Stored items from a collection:
omit hω in
/-- An `F`-algebra endomorphism `f` of `L` with `f(ω) = ω²` is `[ω]`-SEMILINEAR:
`f([ω]P) = [ω]([ω](f P))`. [folklore] -/
theorem map_omegaRot_of_map_omega_eq_sq (f : L →ₐ[F] L) (hf : f ω = ω ^ 2)
    (P : (V.baseChange L).toAffine.Point) :
    Affine.Point.map (W' := V) f (θ P) = θ (θ (Affine.Point.map (W' := V) f P)) := by
  rcases P with _ | ⟨x, y, h⟩
  · rw [← Affine.Point.zero_def, hθ0, map_zero, hθ0, hθ0]
  · rw [hθ x y h, Affine.Point.map_some, Affine.Point.map_some, hθ, hθ]
    exact Affine.Point.some_eq_some_of_eq (by rw [map_mul, hf, pow_two, mul_assoc]) rfl

end Semilinear

section Lift

variable {K : Type u} [Field K] [CharZero K] (W : WeierstrassCurve ℚ) [W.IsElliptic]
  {σ : K ≃ₐ[ℚ] K} {τ : AlgebraicClosure K ≃+* AlgebraicClosure K}

omit [W.IsElliptic] in
/-- **`[ω]` on `E_W(K̄)` for a `ℚ`-model `W` of a Mordell curve, semilinear for a lift `τ` of
`σ ∈ Aut(K/ℚ)` with `τ(ω) = ω²`**: an additive `θ` on `geomPoints (W ×_ℚ K)` with `θ² + θ + 1 = 0`
and `τ(θP) = θ(θ(τP))` for the tree's `IsLiftOfAut.pointsMap` (x1b's `exists_omegaRot` on the
Mordell model `C • W` over `K̄`, transported along `VariableChange.pointEquivBaseChange W C K̄`, which
commutes with every `ℚ`-algebra map of `K̄`).
[cite: HuShuYin2019, p. 4 (the complex multiplication `[ω](x,y) = (ωx, y)`)] -/
theorem exists_omega_semilinear_lift {C : VariableChange ℚ} {c : ℚ} (hCW : C • W = ⟨0, 0, 0, 0, -c⟩)
    (hτ : IsLiftOfAut σ τ) {ω : AlgebraicClosure K} (hω : ω ^ 2 + ω + 1 = 0) (hτω : τ ω = ω ^ 2) :
    ∃ θ : geomPoints (W.baseChange K) →+ geomPoints (W.baseChange K),
      (∀ P, θ (θ P) + θ P + P = 0) ∧ ∀ P, hτ.pointsMap W (θ P) = θ (θ (hτ.pointsMap W P)) := by
  have h1 : ((C • W).baseChange (AlgebraicClosure K)).a₁ = 0 := by
    rw [hCW]; simp [WeierstrassCurve.baseChange]
  have h2 : ((C • W).baseChange (AlgebraicClosure K)).a₂ = 0 := by
    rw [hCW]; simp [WeierstrassCurve.baseChange]
  have h3 : ((C • W).baseChange (AlgebraicClosure K)).a₃ = 0 := by
    rw [hCW]; simp [WeierstrassCurve.baseChange]
  have h4 : ((C • W).baseChange (AlgebraicClosure K)).a₄ = 0 := by
    rw [hCW]; simp [WeierstrassCurve.baseChange]
  obtain ⟨θ₁, hθ₁⟩ := SylvesterTwoCMNormForm.exists_omegaRot hω h1 h2 h3 h4
  have hω1 : ω ≠ 1 := fun h => by
    rw [h] at hω
    norm_num at hω
  have hrel₁ : ∀ Q, θ₁ (θ₁ Q) + θ₁ Q + Q = 0 := fun Q =>
    SylvesterTwoCMNormForm.omegaRot_omegaRot_add_omegaRot_add hω h1 h2 h3 h4 (θ := θ₁)
      (map_zero θ₁) hθ₁ hω1 Q
  let f : AlgebraicClosure K →ₐ[ℚ] AlgebraicClosure K :=
    (hτ.algEquiv : AlgebraicClosure K ≃ₐ[ℚ] AlgebraicClosure K).toAlgHom
  have hfω : f ω = ω ^ 2 := by rw [← hτω]; rfl
  have hpm : ∀ Q : geomPoints (W.baseChange K), hτ.pointsMap W Q = Affine.Point.map (W' := W) f Q :=
    fun Q => rfl
  have hsemi₁ : ∀ Q : ((C • W).baseChange (AlgebraicClosure K)).toAffine.Point,
      Affine.Point.map (W' := C • W) f (θ₁ Q) = θ₁ (θ₁ (Affine.Point.map (W' := C • W) f Q)) :=
    fun Q => map_omegaRot_of_map_omega_eq_sq (V := C • W) (θ := θ₁) (map_zero θ₁)
      (fun h => SylvesterTwoCMNormForm.nonsingular_omega_mul hω h1 h2 h3 h4 h) hθ₁ f hfω Q
  let e : geomPoints (W.baseChange K) ≃+ ((C • W).baseChange (AlgebraicClosure K)).toAffine.Point :=
    VariableChange.pointEquivBaseChange W C (AlgebraicClosure K)
  have hnat : ∀ Q : geomPoints (W.baseChange K),
      e (hτ.pointsMap W Q) = Affine.Point.map (W' := C • W) f (e Q) := fun Q => by
    rw [hpm]
    exact (VariableChange.pointEquivBaseChange_map W C f Q).symm
  have hnat' : ∀ R, e.symm (Affine.Point.map (W' := C • W) f R) = hτ.pointsMap W (e.symm R) :=
    fun R => by
    apply e.injective
    rw [hnat, e.apply_symm_apply, e.apply_symm_apply]
  refine ⟨e.symm.toAddMonoidHom.comp (θ₁.toAddMonoidHom.comp e.toAddMonoidHom), fun P => ?_,
    fun P => ?_⟩
  · change e.symm (θ₁ (e (e.symm (θ₁ (e P))))) + e.symm (θ₁ (e P)) + P = 0
    rw [e.apply_symm_apply]
    have h' := congrArg e.symm (hrel₁ (e P))
    rwa [map_add, map_add, map_zero, e.symm_apply_apply] at h'
  · change hτ.pointsMap W (e.symm (θ₁ (e P))) = e.symm (θ₁ (e (e.symm (θ₁ (e (hτ.pointsMap W P))))))
    rw [e.apply_symm_apply, ← hnat', hsemi₁, hnat]
open GeThreeAssemblyAux PrLawTwoAssemblyAux WalshStepSavAux AssemblyAlongAux in
/-- **`stub_assemblyAlong`** (registered stub of skeleton v2, line `superpoly-band-same-atom`): the assembly of
Bombieri's one-parameter section law ALONG THE SCHEDULE `u = U(N)` from the raw law on the localised body, the
main-term conversion, the preparations and the bookkeeping, concluding `SectionLawSavAt t` with the
singular-series ratio `𝔖/𝔖₋ᵢ` — `AssemblyAlong`.  Saving `2ε`, `ε = min(δ_raw, 1/2)/8`. -/
theorem stub_assemblyAlong : AssemblyAlong := by
  intro hF hC hMT hP hSRB hDens hRawAll t ht hLaw L
  -- the vacuous case `L = 0`
  rcases Nat.eq_zero_or_pos L with hL0 | hLpos
  · refine ⟨1, one_pos, 0, fun N _ Ψ hΨ hL K _ _ i => ?_⟩
    have h1 : (1 : ℝ) ≤ (L : ℝ) := one_le_of_affLinSize_le Ψ hΨ hL i
    rw [hL0, Nat.cast_zero] at h1
    exact absurd h1 (by norm_num)
  have hL1r : (1 : ℝ) ≤ L := by exact_mod_cast hLpos
  -- constants and exponents
  obtain ⟨hDeg, hEul, hFib⟩ := hP
  obtain ⟨Ndeg, hdeg⟩ := hDeg t L
  obtain ⟨Neul, heul⟩ := hEul t L
  obtain ⟨Cs, hCs0, D, Ns, hSR⟩ := hSRB t L
  obtain ⟨δr, hδr0, NW, hRawN⟩ := hRawAll t ht L
  obtain ⟨ε, hεdef⟩ : ∃ ε : ℝ, ε = min δr (1 / 2) / 8 := ⟨_, rfl⟩
  have hε0 : 0 < ε := by rw [hεdef]; exact div_pos (lt_min hδr0 one_half_pos) (by norm_num)
  obtain ⟨Nm, hMTN⟩ := hMT t L ε hε0
  obtain ⟨Nf, hFibN⟩ := hFib hDens t ht hLaw L ε hε0
  obtain ⟨Na, hDensN⟩ := hDens ε hε0
  obtain ⟨Nth, hth⟩ := exists_thresholds hε0 hε0 D (8 * Cs + 16 * (L : ℝ) + 8)
  obtain ⟨Nq, hq⟩ := quantClip_schedule 0
  obtain ⟨N₀, hN₀⟩ := Filter.eventually_atTop.1 ((eventually_logpow_le_self (t + 2)).and
    ((eventually_ge_atTop Nth).and ((eventually_ge_atTop Nq).and ((eventually_ge_atTop Ndeg).and
    ((eventually_ge_atTop Neul).and ((eventually_ge_atTop Ns).and ((eventually_ge_atTop NW).and
    ((eventually_ge_atTop Nm).and ((eventually_ge_atTop Nf).and (eventually_ge_atTop Na))))))))))
  refine ⟨2 * ε, by positivity, N₀, fun N hN Ψ hΨ hL K hK hKN i j' hj' => ?_⟩
  obtain ⟨heN, hNth, hNq, hNdeg, hNeul, hNs, hNW, hNm, hNf, hNa⟩ := hN₀ N hN
  obtain ⟨hℓ1, hllD, hcP⟩ := hth N hNth
  obtain ⟨-, hN16, hexpU, -⟩ := hq N hNq
  have h2U : (2 : ℝ) ≤ (N : ℝ) ^ ((1 : ℝ) / slowDegree N) :=
    two_le_root (four_le_slowDegree N) hN16 hexpU
  have hN0 : (0 : ℝ) < N := by exact_mod_cast (by omega : 0 < N)
  -- the hypotheses at `N`
  obtain ⟨hS'0, hS0, hSle⟩ := hSR N hNs Ψ hΨ hL i
  have hdegK := hdeg N hNdeg Ψ hΨ hL K i j'
  have heuli := heul N hNeul Ψ hΨ hL i
  have hFibK := hFibN N hNf Ψ hΨ hL
  have hale := (hDensN N hNa).1
  have hMTi := hMTN N hNm Ψ hΨ hL i
  have hRawK := hRawN N hNW Ψ hΨ hL
  -- notation: `ℓ = log N`, `P = ℓ^ε`, the quarter budget `Q`
  set ℓ : ℝ := Real.log (N : ℝ) with hℓ
  have hℓ0 : 0 < ℓ := by linarith
  obtain ⟨hP1, hP2, hP8, hP6⟩ := powers hℓ1.le hδr0 hεdef
  set P : ℝ := ℓ ^ ε with hPdef
  have hP0 : 0 < P := by linarith
  have h8Cs : 8 * Cs ≤ P := by linarith
  have h16L : 16 * (L : ℝ) ≤ P := by linarith
  have h8P : 8 ≤ P := by linarith
  obtain ⟨hTQ', hNQ, hE2', hE3', hmc⟩ := budget (t := t) hℓ1 hP1 hN0 hCs0.le h8Cs h16L h8P hP6 heN hP8
  set Q : ℝ := (N : ℝ) / (8 * (ℓ ^ (t + 1) * P ^ 2)) with hQdef
  have hQ0 : 0 ≤ Q := by rw [hQdef]; positivity
  have hEQ : (N : ℝ) / (ℓ ^ (t + 1) * ℓ ^ (2 * ε)) = 8 * Q := by
    rw [hP2, hQdef]
    field_simp
  rw [hEQ]
  -- the localisation threshold `T = x/Λ = 2LN/ℓ^{t+2}`
  set T : ℝ := xOf L N / lamOf N t with hTdef
  have hT : T = 2 * (L : ℝ) * N / ℓ ^ (t + 2) := rfl
  have hT0 : 0 ≤ T := by rw [hT]; positivity
  have hTQ : T + 1 ≤ 2 * Q := by rw [hT]; exact hTQ'
  -- degenerate / non-degenerate
  by_cases hdg : (∃ p : ℕ, p.Prime ∧ sectionDensity Ψ i p = 1) ∨ singularProduct (Fin.removeNth i Ψ) = 0
  · obtain ⟨hcells, hHB⟩ := hdegK hdg
    have hRF : singularProduct Ψ / singularProduct (Fin.removeNth i Ψ) *
        (sectionMass Ψ K N (slowDegree N) i j' 1 : ℝ) = 0 := by
      by_cases hS : singularProduct (Fin.removeNth i Ψ) = 0
      · rw [hS, div_zero, zero_mul]
      · rw [← heuli.1 hS]; exact hHB
    refine ⟨1, zero_le_one, one_le_two, fun m _ _ => ?_⟩
    have hmodel : (1 + ((1 : ℝ) - 1) * (-1 : ℝ) ^ m) * modelDensity N (slowDegree N) m *
        (singularProduct Ψ / singularProduct (Fin.removeNth i Ψ)) *
        (sectionMass Ψ K N (slowDegree N) i j' 1 : ℝ) = 0 := by
      rw [mul_assoc, hRF, mul_zero]
    rw [hcells m, hmodel, Nat.cast_zero, sub_zero, abs_zero]
    positivity
  push Not at hdg
  obtain ⟨hne1, hS⟩ := hdg
  have hlt1 : ∀ p : ℕ, p.Prime → sectionDensity Ψ i p < 1 := fun p hp =>
    lt_of_le_of_ne (sectionDensity_prime_le_one Ψ i hp) (hne1 p hp)
  -- `H = 𝔖/𝔖₋ᵢ`, `0 ≤ H ≤ Cs (log ℓ)^D ≤ Cs P`
  set Hh : ℝ := singularProduct Ψ / singularProduct (Fin.removeNth i Ψ) with hHh
  have hS'pos : 0 < singularProduct (Fin.removeNth i Ψ) := lt_of_le_of_ne hS'0 (Ne.symm hS)
  have hHeq : sectionH Ψ i = Hh := heuli.1 hS
  have hH0 : 0 ≤ Hh := div_nonneg hS0 hS'0
  have hHle : Hh ≤ Cs * P := by
    have h1 : Hh ≤ Cs * Real.log ℓ ^ D := by rw [hHh, div_le_iff₀ hS'pos]; exact hSle
    exact h1.trans (mul_le_mul_of_nonneg_left hllD hCs0.le)
  obtain ⟨hGle, hconv⟩ := hMTi hlt1 hS
  rw [hHeq] at hGle hconv
  -- the localised body
  set K' : Set (Fin 1 → ℝ) := K ∩ {v | T < (Ψ i).realEval v} with hK'
  have hK'conv : Convex ℝ K' := (hF t Ψ K N (slowDegree N) i j').2.2.2.2.2.2 T hK
  have hK'sub : K' ⊆ realBox 1 N := Set.inter_subset_left.trans hKN
  have hK'T : K' ⊆ {v | T < (Ψ i).realEval v} := Set.inter_subset_right
  set F : ℝ := (sectionMass Ψ K N (slowDegree N) i j' 1 : ℝ) with hFdef
  set F' : ℝ := (sectionMass Ψ K' N (slowDegree N) i j' 1 : ℝ) with hF'def
  have hF0 : 0 ≤ F := Nat.cast_nonneg _
  have hF'0 : 0 ≤ F' := Nat.cast_nonneg _
  obtain ⟨-, -, -, -, hloc, hmono⟩ := hC t Ψ K N (slowDegree N) i j'
  have hcoeff : (Ψ i).coeff ≠ 0 := hΨ.1 i
  obtain ⟨hmonoCell, hmonoMass⟩ := hmono K' Set.inter_subset_left
  have hF'F : F' ≤ F := by rw [hF'def, hFdef]; exact_mod_cast hmonoMass 1
  have hFF' : F ≤ F' + (T + 1) := (hloc T hT0 hcoeff 1 le_rfl).2
  -- fibre mass, model densities and cells in log-power currency
  have hFle : F ≤ N * P / ℓ ^ t := hFibK K hK hKN i j' hj'
  have hF'le : F' ≤ N * P / ℓ ^ t := hF'F.trans hFle
  have ha0 : ∀ m, 0 ≤ modelDensity N (slowDegree N) m := fun m =>
    WalshStepAux.modelDensity_nonneg N _ m
  have hcellF' : ∀ m, (cell Ψ K' N (slowDegree N) (i.insertNth m j') : ℝ) ≤ F' := fun m => by
    rw [hF'def]; exact_mod_cast PrLawTwoAux.cell_le_sectionMass Ψ K' h2U i j' m
  -- the generic model bound `|w a_m H X| ≤ 2 (P/ℓ) (Cs P) X`
  have hmodel_le : ∀ δ' : ℝ, 0 ≤ δ' → δ' ≤ 2 → ∀ (m : ℕ) (X : ℝ), 0 ≤ X →
      |(1 + (δ' - 1) * (-1 : ℝ) ^ m) * modelDensity N (slowDegree N) m * Hh * X| ≤
        2 * (P / ℓ) * (Cs * P) * X := by
    intro δ' hδ0 hδ2 m X hX
    rw [abs_mul, abs_mul, abs_mul, abs_of_nonneg (ha0 m), abs_of_nonneg hH0, abs_of_nonneg hX]
    have hw := WalshStepAux.abs_parityWeight_le hδ0 hδ2 m
    have h1 : |1 + (δ' - 1) * (-1 : ℝ) ^ m| * modelDensity N (slowDegree N) m ≤ 2 * (P / ℓ) :=
      mul_le_mul hw (hale m) (ha0 m) (by norm_num)
    have h2 : |1 + (δ' - 1) * (-1 : ℝ) ^ m| * modelDensity N (slowDegree N) m * Hh ≤
        2 * (P / ℓ) * (Cs * P) := mul_le_mul h1 hHle hH0 (by positivity)
    exact mul_le_mul_of_nonneg_right h2 hX
  by_cases hsmall : F' < (N : ℝ) / ℓ ^ (t + 2)
  · -- small localised mass: every cell and the model are below `3Q`
    refine ⟨1, zero_le_one, one_le_two, fun m hm _ => ?_⟩
    have hcellK : (cell Ψ K N (slowDegree N) (i.insertNth m j') : ℝ) ≤ F' + (T + 1) :=
      (hloc T hT0 hcoeff m hm).1.trans (by linarith [hcellF' m])
    have hcell3Q : (cell Ψ K N (slowDegree N) (i.insertNth m j') : ℝ) ≤ 3 * Q := by linarith
    have hF3Q : F ≤ 3 * Q := by linarith
    have hmod : |(1 + ((1 : ℝ) - 1) * (-1 : ℝ) ^ m) * modelDensity N (slowDegree N) m * Hh * F| ≤
        3 * Q := by
      refine (hmodel_le 1 zero_le_one one_le_two m F hF0).trans ?_
      calc 2 * (P / ℓ) * (Cs * P) * F ≤ 2 * (P / ℓ) * (Cs * P) * (3 * Q) := by gcongr
        _ ≤ 1 * (3 * Q) := mul_le_mul_of_nonneg_right hmc (by positivity)
        _ = 3 * Q := one_mul _
    calc |(cell Ψ K N (slowDegree N) (i.insertNth m j') : ℝ) -
          (1 + ((1 : ℝ) - 1) * (-1 : ℝ) ^ m) * modelDensity N (slowDegree N) m * Hh * F|
        ≤ |(cell Ψ K N (slowDegree N) (i.insertNth m j') : ℝ)| +
          |(1 + ((1 : ℝ) - 1) * (-1 : ℝ) ^ m) * modelDensity N (slowDegree N) m * Hh * F| :=
          abs_sub _ _
      _ ≤ 3 * Q + 3 * Q := add_le_add (by rw [abs_of_nonneg (Nat.cast_nonneg _)]; exact hcell3Q) hmod
      _ ≤ 8 * Q := by linarith
  · -- large localised mass: the raw law on `K'`
    push Not at hsmall
    obtain ⟨δ', hδ0, hδ2, hraw⟩ := hRawK K' hK'conv hK'sub i j' hj' hlt1 hK'T hsmall
    refine ⟨δ', hδ0, hδ2, fun m hm _ => ?_⟩
    -- notation for the pieces
    set V : ℝ := ∏ p ∈ Nat.primesBelow ⌈zOf N (slowDegree N)⌉₊, (1 - sectionDensity Ψ i p) with hV
    set w : ℝ := 1 + (δ' - 1) * (-1 : ℝ) ^ m with hw
    set G : ℝ := Real.exp Real.eulerMascheroniConstant * V with hG
    set rat : ℝ := roughCellDensity m (Real.log (xOf L N) / Real.log (zOf N (slowDegree N))) /
      (Real.log (xOf L N) / Real.log (zOf N (slowDegree N))) with hrat
    set c₀ : ℝ := (cell Ψ K N (slowDegree N) (i.insertNth m j') : ℝ) with hc₀
    set c₁ : ℝ := (cell Ψ K' N (slowDegree N) (i.insertNth m j') : ℝ) with hc₁
    have hrawm : |c₁ - w * rat * G * F'| ≤ V * F' / ℓ ^ δr + (N : ℝ) / ℓ ^ (t + 2) := hraw m hm
    have hconvm : |w * rat * G * F' - w * modelDensity N (slowDegree N) m * Hh * F'| ≤
        Hh * F' * P / ℓ ^ 2 := hconv δ' hδ0 hδ2 m hm F' hF'0
    -- `V ≤ e^γ V ≤ H P/ℓ`
    have hV0 : 0 ≤ V := Finset.prod_nonneg fun p hp =>
      sub_nonneg.mpr (sectionDensity_prime_le_one Ψ i (Nat.prime_of_mem_primesBelow hp))
    have hVle : V ≤ Hh * P / ℓ := by
      have hG1 : 1 ≤ Real.exp Real.eulerMascheroniConstant :=
        Real.one_le_exp (by linarith [Real.one_half_lt_eulerMascheroniConstant])
      calc V = 1 * V := (one_mul _).symm
        _ ≤ G := mul_le_mul_of_nonneg_right hG1 hV0
        _ ≤ Hh * P / ℓ := hGle
    -- E1: localisation of the cell
    have hE1 : |c₀ - c₁| ≤ 2 * Q := by
      have h1 : c₁ ≤ c₀ := by rw [hc₀, hc₁]; exact_mod_cast hmonoCell (i.insertNth m j')
      have h2 : c₀ ≤ c₁ + (T + 1) := (hloc T hT0 hcoeff m hm).1
      rw [abs_of_nonneg (by linarith)]
      linarith
    -- E2: the raw error
    have hE2 : V * F' / ℓ ^ δr + (N : ℝ) / ℓ ^ (t + 2) ≤ Q + Q :=
      add_le_add (hE2' V F' Hh hV0 hH0 hHle hVle hF'0 hF'le) hNQ
    -- E3: the conversion error
    have hE3 : Hh * F' * P / ℓ ^ 2 ≤ Q := hE3' Hh F' hH0 hHle hF'0 hF'le
    -- E4: localisation of the fibre mass inside the model
    have hE4 : |w * modelDensity N (slowDegree N) m * Hh * F' -
        w * modelDensity N (slowDegree N) m * Hh * F| ≤ 2 * Q := by
      rw [show w * modelDensity N (slowDegree N) m * Hh * F' - w * modelDensity N (slowDegree N) m * Hh * F =
        -(w * modelDensity N (slowDegree N) m * Hh * (F - F')) by ring, abs_neg]
      refine (hmodel_le δ' hδ0 hδ2 m (F - F') (by linarith)).trans ?_
      calc 2 * (P / ℓ) * (Cs * P) * (F - F') ≤ 1 * (F - F') :=
            mul_le_mul_of_nonneg_right hmc (by linarith)
        _ ≤ 2 * Q := by linarith
    -- assemble
    calc |c₀ - w * modelDensity N (slowDegree N) m * Hh * F|
        ≤ |c₀ - c₁| + |c₁ - w * rat * G * F'| +
            |w * rat * G * F' - w * modelDensity N (slowDegree N) m * Hh * F'| +
            |w * modelDensity N (slowDegree N) m * Hh * F' - w * modelDensity N (slowDegree N) m * Hh * F| :=
          abs_sub_le_four _ _ _ _ _
      _ ≤ 2 * Q + (Q + Q) + Q + 2 * Q := by
          gcongr
          · exact hrawm.trans hE2
          · exact hconvm.trans hE3
      _ ≤ 8 * Q := by linarith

▶ [WHAT NEEDS TO BE DONE]:
Using the data above, show each line where "hconvm" occurs.

▶ [EXPECTED ANSWER]:
    have hconvm : |w * rat * G * F' - w * modelDensity N (slowDegree N) m * Hh * F'| ≤
          · exact hconvm.trans hE3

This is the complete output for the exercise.